Assignment — Could you set down exactly the lines in the records below between the line holding "with BOTH supports" and the line holding "So on the (U)", inclusive?

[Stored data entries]
/-!
# Crux `ThetaPartII` (stmt-ABC-19678, route `IUTThetaPilot`), RESHAPE-2 skeleton, (U) line: the crux — and `ABC` —
# from `stub_cor312` and `stub_hullRegime` ALONE

Proof-only helper of the abc-iut cell (seat abc-iut-c312-8, layer-2 skeleton holder; the (U)-line twin of abc-iut-S2's
display-P capstone). TAKES NO SIDE on [IUTchIII] Cor. 3.12. Mochizuki, *Inter-universal Teichmüller theory IV* (RIMS
manuscript Apr. 2020 = PRIMS **57** (2021)) Thm. 1.10 (pp. 22–31), Cor. 2.2 (ii) (pp. 41–48); [IUTchIII] Cor. 3.12
(kurims p. 174, reading (U): the hull of the UNION of the possible images — print's `−|log(Θ)|`, ref-b B14 §1).

The registered skeleton of record (sha16 `3f4b202b4c999d58`, RESHAPE-2) composes the crux on the (U) line from
`stub_thetaData` (CLOSED, abc-iut-L5-t7 `ThetaPartII.stub_thetaData`), `stub_cor312` (OPEN — the disputed Corollary at the
Θ-volume data of the admissible Legendre points), `stub_R4` (CLOSED — abc-iut-S1 `ThetaPartII.stub_R4` over
`Cor22.ThetaVolumeDatumAt.R4_towerFact`, [IUTchIV] Thm. 1.10 Step (iii) (R4) p. 26 / Step (v) p. 28) and `stub_hullRegime`
(OPEN — the hull estimate with print's constant `B_III(P,l)` OFF the slot-constant regime = VERDICT RISK ¶7; ON the regime it
is abc-iut-S3's LANDED pinned junction `PointDict.hullEstimateOf_BIII_pinned`, [IUTchIV] Thm. 1.10 Steps (ii)–(v) pp. 24–29).
This file lands that composition as THEOREMS of the tree, hypotheses = exactly the registered OPEN stub signatures:

* `hullVolume_of_R4_of_hullRegime` — `stub_R4`-signature → `stub_hullRegime`-signature → `stub_hullVolume`-signature (the
  skeleton's RESHAPE-2 theorem body: `by_cases` slot-constant); `hullVolume_of_hullRegime` — with `stub_R4` discharged BY NAME;
* `ThetaPartII_of_cor312_of_hullRegime` — **the crux from the two OPEN (U)-stubs alone** (datum from `stub_thetaData`, squeeze
  `PointDict.logQAvoid_le_of_cor312AtDatum`, then abc-iut-S-d2's `ThetaPartIIDisplay.ThetaPartII_of_squeezeIII`);
* `ABC_of_cor312_of_hullRegime` — **`abc` from the same two OPEN stubs ALONE**, through the route's deciding theorem `closes`
  with BOTH supports now PROVED in the tree: `JInvWlog_proof` and abc-iut-S6's `genEllTwo_holds` ([GenEll] Thm. 2.1 at
  `Σ = {2}`, p422748, item stmt-ABC-19679); `ABC_of_cor312_of_hullRegime_of_genEllTwo` keeps the form with `GenEllTwo` as a
  hypothesis (twin of abc-iut-S2's `ABC_of_cor312_of_hullVolume_of_genEllTwo`).
So on the (U) line the kernel now says: [IUTchIII] Cor. 3.12 (reading (U)) at the Θ-volume data of the admissible Legendre
points + the absorption of the (Ind1) slot residue by `B_III` at non-slot-constant data (RISK ¶7) ⟹ `abc`; everything else —
(P7) Θ-data, the tower arithmetic (ii)(iii)(R4)(v), Thm. 1.10's numerics, Cor. 2.2's reduction, [GenEll] — is PROVED.
CONDITIONAL theorems; nothing is asserted about their hypotheses; the item is NOT closed by this file.
[cite: Mochizuki2012, IUTchIV Thm. 1.10 pp. 22–31] [cite: Mochizuki2012, IUTchIV Cor. 2.2 (ii) pp. 41–48]
[cite: Mochizuki2012, IUTchIII Cor. 3.12 p. 174] [claim: Mochizuki2012, status: disputed]
-/

noncomputable section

Answer to this task —
  with BOTH supports now PROVED in the tree: `JInvWlog_proof` and abc-iut-S6's `genEllTwo_holds` ([GenEll] Thm. 2.1 at
  `Σ = {2}`, p422748, item stmt-ABC-19679); `ABC_of_cor312_of_hullRegime_of_genEllTwo` keeps the form with `GenEllTwo` as a
  hypothesis (twin of abc-iut-S2's `ABC_of_cor312_of_hullVolume_of_genEllTwo`).
So on the (U) line the kernel now says: [IUTchIII] Cor. 3.12 (reading (U)) at the Θ-volume data of the admissible Legendre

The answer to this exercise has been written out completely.